Please read this article.
I'm not going to highlight the obvious sentence in the article but know and accept that it was the reality...the numbers are the numbers.
The mergers were GOING to happen. The whole decade was spent preparing and posturing. It doesn't happen in a vacuum.
Some need to come to the realization that things could have turned out worse for them....much worse. Let's accept that and move on, shall we?
M&A Flashback: United Continental Cleared For Takeoff
This story appears in the May 4, 2015 issue of Forbes.
Airline stocks have capitalized on lower oil prices to extend their best rally in years, but the real seeds of their turnaround were planted in the wake of the 2008 financial crisis.
Continental and United first discussed joining forces in May of that year before the collapsing U.S. economy put those plans on hold. Talks revived in 2009 once the markets found their footing; the marriage was consummated in 2010, forming United Continental Holdings UAL -0.81%.

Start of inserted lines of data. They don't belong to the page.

import Literature.Claims.NS.Chae2005

/-!
# C78 `Chae2005` (arXiv math/0504219 v1, withdrawn v2) — kernel refutations at the abstract grain:
# `¬ Step_6` (last «≥» of (2.11) p. 6), `¬ Step_7` (display after (2.11) p. 6), `¬ Step_9` (p. 7)

Cell `ns-claims` (D-0090 NS-CLAIMS SWEEP), claim C78; refuter `ns-claims-refuter-6`; typist
`ns-claims-typist-11` (skeleton `Literature.Claims.NS.Chae2005`, p469179); referee `ns-claims-ref-2`.
Text of record: [Chae2005FiniteTimeSingularitiesWithdrawn] v1 (TeX `v1-2005-04-11-navier-stokes.tex`).

* `not_Step_6` — (2.11), last inequality, p. 6 (TeX l.293–295): from `|σ|‖ω‖ ≤ ‖Sω‖` alone the print
  passes from `‖Sω‖² + (−ρ+2να)‖ω‖² − 6ν‖Sω‖‖Δω‖ + 2ν²‖Δω‖²` to `(σ² − ρ + 2να − 6νβδ + 2ν²δ²)‖ω‖²`,
  i.e. it replaces `‖Δω‖` by `δ‖ω‖ = ‖∇ω‖` in two terms of opposite signs. With `w = ‖ω‖`, `B = ‖Sω‖`,
  `C = ‖Δω‖`, `D = ‖∇ω‖`: `RHS − LHS = (B² − σ²w²) + (C − D)(2ν²(C + D) − 6νB)` (`step6_gap`), negative
  e.g. at `ν = 1, w = 1, B = σ = 8, C = 4, D = 2, ρ = α = 0` (all norms positive, `D² ≤ wC`, Cauchy–Schwarz
  tight): `−24 ≤ −96` is false. At `ν = 0` the inference is sound (`step6_at_nu_zero`).
* `not_Step_7` — p. 6 (TeX l.305–310): `(‖ω‖′)² ≤ σ²‖ω‖²` from (2.9) `‖ω‖′ = (σ − νδ²)‖ω‖` needs
  `νδ² ≤ 2σ` (`step7_iff`); instance `σ = 1, ν = 1, δ² = 3, ‖ω‖ = 1`: `4 ≤ 1` is false (a viscous decay
  rate exceeding twice the stretching rate). Identity at `ν = 0`.
* `not_Step_9` — p. 7 (TeX l.338–343), for EVERY `ν ≥ 0` including Euler: multiplying (2.13)
  `Ψ″ − h²Ψ ≤ 0` by `e^{∫₀ᵗh}` gives `(Ψe^{∫h})″ − 2h(Ψe^{∫h})′ = (Ψ″ − h²Ψ + h′Ψ)e^{∫h}`, and the term `h′Ψ`
  is dropped. Countermodel `T = 1`, `Ψ ≡ 1`, `h(t) = t` ((2.13) holds: `−t² ≤ 0`): `F = e^{t²/2}`, the right
  derivatives are pinned by one-sided uniqueness (`uniqueDiffOn_Ici`), `F′ = te^{t²/2}`, `F″(0) = 1`, and
  `F″(0) − 2h(0)F′(0) = 1 > 0`.

Class (all three): false lemma (countermodel) at the typed abstract grain. The solution-grain steps
(`Step_4` = (2.10) as printed, `Step_12`) are not attacked here. Closed terms; axioms `propext`,
`Classical.choice`, `Quot.sound`. The headline theorems state the skeleton names fully qualified (the
gate's textual dedup would otherwise match `¬Step_k` across claims).

WHAT THIS IS NOT: not a claim about NS regularity or blow-up; not a claim about any author beyond
the typed locator.
-/

-- The summit's canonical theorem namespace repeats the summit name (single-conjunct summit).
set_option linter.dupNamespace false

noncomputable section

open Set Filter Topology

namespace Summit.NavierStokesRegularity.NavierStokesRegularity.Theorems.Chae2005

/-! ## Step 6 — the last «≥» of (2.11), p. 6 -/

/-- The exact gap in the last inequality of (2.11): right side minus left side of the typed `Step_6`
inequality equals `(B² − σ²w²) + (C − D)(2ν²(C + D) − 6νB)` (for `w ≠ 0`).
[cite: Chae2005FiniteTimeSingularitiesWithdrawn, (2.11) p.6] -/
theorem step6_gap (ν w B C D r a σ : ℝ) (hw : w ≠ 0) :
    (B ^ 2 + (-r + 2 * ν * a) * w ^ 2 - 6 * ν * B * C + 2 * ν ^ 2 * C ^ 2)
      - (σ ^ 2 - r + 2 * ν * a - 6 * ν * (B / w) * (D / w) + 2 * ν ^ 2 * (D / w) ^ 2) * w ^ 2
      = (B ^ 2 - σ ^ 2 * w ^ 2) + (C - D) * (2 * ν ^ 2 * (C + D) - 6 * ν * B) := by
  field_simp
  ring

/-- At `ν = 0` the printed inference IS sound: it reduces to `σ²‖ω‖² ≤ ‖Sω‖²`, i.e. Cauchy–Schwarz.
[cite: Chae2005FiniteTimeSingularitiesWithdrawn, (2.11) p.6] -/
theorem step6_at_nu_zero (w B C D r a σ : ℝ) (hw : 0 < w) (hσ : |σ| * w ≤ B) :
    (σ ^ 2 - r + 2 * 0 * a - 6 * 0 * (B / w) * (D / w) + 2 * 0 ^ 2 * (D / w) ^ 2) * w ^ 2 ≤
      B ^ 2 + (-r + 2 * 0 * a) * w ^ 2 - 6 * 0 * B * C + 2 * 0 ^ 2 * C ^ 2 := by
  have h1 : (|σ| * w) ^ 2 ≤ B ^ 2 := pow_le_pow_left₀ (by positivity) hσ 2
  rw [mul_pow, sq_abs] at h1
  nlinarith

/-- **`¬ Step_6`** — the last «≥» of (2.11) p. 6 is false at the abstract grain: instance `ν = 1`,
`w = ‖ω‖ = 1`, `B = ‖Sω‖ = 8`, `C = ‖Δω‖ = 4`, `D = ‖∇ω‖ = 2`, `ρ = α = 0`, `σ = 8` (so `|σ|w = B`,
`D² ≤ wC`): left side `−24`, right side `−96`. Class: false lemma (countermodel).
[cite: Chae2005FiniteTimeSingularitiesWithdrawn, (2.11) p.6] -/
theorem not_Step_6 : ¬ Literature.Claims.NS.Chae2005.Step_6 := by
  intro h
  have := h 1 1 8 4 2 0 0 8 (by norm_num) (by norm_num) (by norm_num) (by norm_num) (by norm_num)
    (by norm_num)
  norm_num at this

/-- The typist's degenerate instance (a strain annihilating the vorticity, as for planar flows):
`ν = w = D = 1`, `B = C = σ = ρ = α = 0` gives `2 ≤ 0`. [cite: Chae2005FiniteTimeSingularitiesWithdrawn, (2.11) p.6] -/
theorem not_Step_6' : ¬ Literature.Claims.NS.Chae2005.Step_6 := by
  intro h
  have := h 1 1 0 0 1 0 0 0 (by norm_num) (by norm_num) le_rfl le_rfl (by norm_num) (by norm_num)
  norm_num at this

/-! ## Step 7 — the display after (2.11), p. 6 -/

/-- The exact content of the inference (2.9) ⇒ `(‖ω‖′)² ≤ σ²‖ω‖²`: for `‖ω‖ = y > 0` it holds iff
`νδ²(νδ² − 2σ) ≤ 0`, i.e. iff `νδ² ≤ 2σ` when `νδ² > 0`. [cite: Chae2005FiniteTimeSingularitiesWithdrawn, p.6] -/
theorem step7_iff (σ ν d y : ℝ) (hy : 0 < y) :
    ((σ - ν * d) * y) ^ 2 ≤ σ ^ 2 * y ^ 2 ↔ ν * d * (ν * d - 2 * σ) ≤ 0 := by
  have hy2 : 0 < y ^ 2 := by positivity
  constructor
  · intro h; nlinarith
  · intro h; nlinarith

/-- **`¬ Step_7`** — `(‖ω‖′)² ≤ σ²‖ω‖²` does not follow from (2.9) when `νδ² > 2σ`: instance `σ = 1`,
`ν = 1`, `δ² = d = 3`, `‖ω‖ = y = 1`: `((1 − 3)·1)² = 4 ≤ 1` is false. Class: false lemma (countermodel).
[cite: Chae2005FiniteTimeSingularitiesWithdrawn, p.6] -/
theorem not_Step_7 : ¬ Literature.Claims.NS.Chae2005.Step_7 := by
  intro h
  have := h 1 1 3 1 (by norm_num) (by norm_num) (by norm_num)
  norm_num at this

/-- At `ν = 0` the display is an identity. [cite: Chae2005FiniteTimeSingularitiesWithdrawn, p.6] -/
theorem step7_at_nu_zero (σ d y : ℝ) : ((σ - 0 * d) * y) ^ 2 ≤ σ ^ 2 * y ^ 2 := by
  nlinarith [sq_nonneg (σ * y)]

/-! ## Step 9 — «multiply (2.13) by `exp(∫₀ᵗ h ds)`», p. 7 -/

/-- `∫₀ˢ τ dτ = s²/2`, so `1 · e^{∫₀ˢ τ dτ} = e^{s²/2}`. -/
theorem witnessF_eq :
    (fun s : ℝ => (1 : ℝ) * Real.exp (∫ τ in (0:ℝ)..s, τ)) = fun s => Real.exp (s ^ 2 / 2) := by
  funext s
  rw [integral_id]
  simp

/-- `d/ds e^{s²/2} = e^{s²/2}·s`. -/
theorem hasDerivAt_witnessF (s : ℝ) :
    HasDerivAt (fun x : ℝ => Real.exp (x ^ 2 / 2)) (Real.exp (s ^ 2 / 2) * s) s := by
  have h := ((hasDerivAt_pow 2 s).div_const 2).exp
  convert h using 1
  simp

/-- `d/ds (e^{s²/2}·s) = 1` at `s = 0`. -/
theorem hasDerivAt_witnessF1_zero :
    HasDerivAt (fun x : ℝ => Real.exp (x ^ 2 / 2) * x) 1 0 := by
  have h := (hasDerivAt_witnessF 0).fun_mul (hasDerivAt_id' 0)
  simpa using h

/-- **`¬ Step_9`** — p. 7: the printed display after (2.13) drops the term `h′Ψ e^{∫h}`. Countermodel
`T = 1`, `Ψ ≡ 1` (`Ψ′ ≡ Ψ″ ≡ 0`), `h(t) = t` (continuous, `≥ 0`, (2.13): `0 − t²·1 ≤ 0`): every admissible
`F1` equals `t e^{t²/2}` on `[0,1)` (one-sided uniqueness of derivatives), hence `F2(0) = 1`, and
`F2(0) − 2h(0)F1(0) = 1 ≤ 0` is false. Present for every `ν ≥ 0` (Euler included). Class: false lemma
(countermodel). [cite: Chae2005FiniteTimeSingularitiesWithdrawn, p.7] -/
theorem not_Step_9 : ¬ Literature.Claims.NS.Chae2005.Step_9 := by
  intro h
  obtain ⟨F1, F2, _hF10, _hF1c, hF⟩ := h 1 (fun _ => 1) (fun _ => 0) (fun _ => 0) (fun t => t) one_pos
    continuousOn_id (fun t ht => ht.1)
    (fun t _ => ⟨one_pos, hasDerivWithinAt_const t (Ici t) (1:ℝ), hasDerivWithinAt_const t (Ici t) (0:ℝ),
      by nlinarith [sq_nonneg t]⟩)
  -- the first right derivative is pinned on `[0,1)`
  have hF1 : ∀ t ∈ Ico (0:ℝ) 1, F1 t = Real.exp (t ^ 2 / 2) * t := by
    intro t ht
    have h1 := (hF t ht).1
    rw [witnessF_eq] at h1
    exact (uniqueDiffOn_Ici t t Set.self_mem_Ici).eq_deriv _ h1 (hasDerivAt_witnessF t).hasDerivWithinAt
  -- hence the second right derivative at `0` is pinned too
  have h0 : (0:ℝ) ∈ Ico (0:ℝ) 1 := ⟨le_rfl, one_pos⟩
  have h2 := (hF 0 h0).2.1
  have hev : (fun x : ℝ => Real.exp (x ^ 2 / 2) * x) =ᶠ[𝓝[Ici (0:ℝ)] 0] F1 := by
    filter_upwards [Ico_mem_nhdsGE (zero_lt_one' ℝ)] with x hx
    exact (hF1 x hx).symm
  have h2' : HasDerivWithinAt (fun x : ℝ => Real.exp (x ^ 2 / 2) * x) (F2 0) (Ici 0) 0 :=
    h2.congr_of_eventuallyEq hev (hF1 0 h0).symm
  have hF2 : F2 0 = 1 :=
    (uniqueDiffOn_Ici (0:ℝ) 0 Set.self_mem_Ici).eq_deriv _ h2' hasDerivAt_witnessF1_zero.hasDerivWithinAt
  have h3 := (hF 0 h0).2.2
  rw [hF2] at h3
  norm_num at h3

end Summit.NavierStokesRegularity.NavierStokesRegularity.Theorems.Chae2005

end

The tie-up marked the midpoint of the consolidations that shrunk the number of old-line carriers by half, following the 2008 merger of Delta Air Lines DAL -1.3% and Northwest and ahead of the 2013 hookup of American and US Airways as the new American Airlines Group AAL +0.33%.
Safety In Numbers
Continental and United had both been through bankruptcy prior to their merger, but at the time of the transaction Continental was in danger of slipping into Chapter 11 anew, carrying $6.3 billion in debt against just $590 million in equity.
Dealmaker-In-Chief
The night before they announced the planned merger, the two parties called President Obama to discuss it. Considering the Justice Department would later mount a stiff challenge to the American/US Airways union, the courtesy call seems even smarter in retrospect.
Bullet The Blue Sky
Bankers advising the merger used musical code names for the $3 billion all-stock merger. Continental was “Coldplay,” United “U2” and the deal itself “ Joshua Tree,” after Bono & Co.’s smash 1987 album.
Bumpy Ride
Executives were all smiles when the deal finally closed in October 2010, but the combined giant has encountered some rough weather since, regularly ranking near the bottom of annual measures of U.S. airlines’ performance.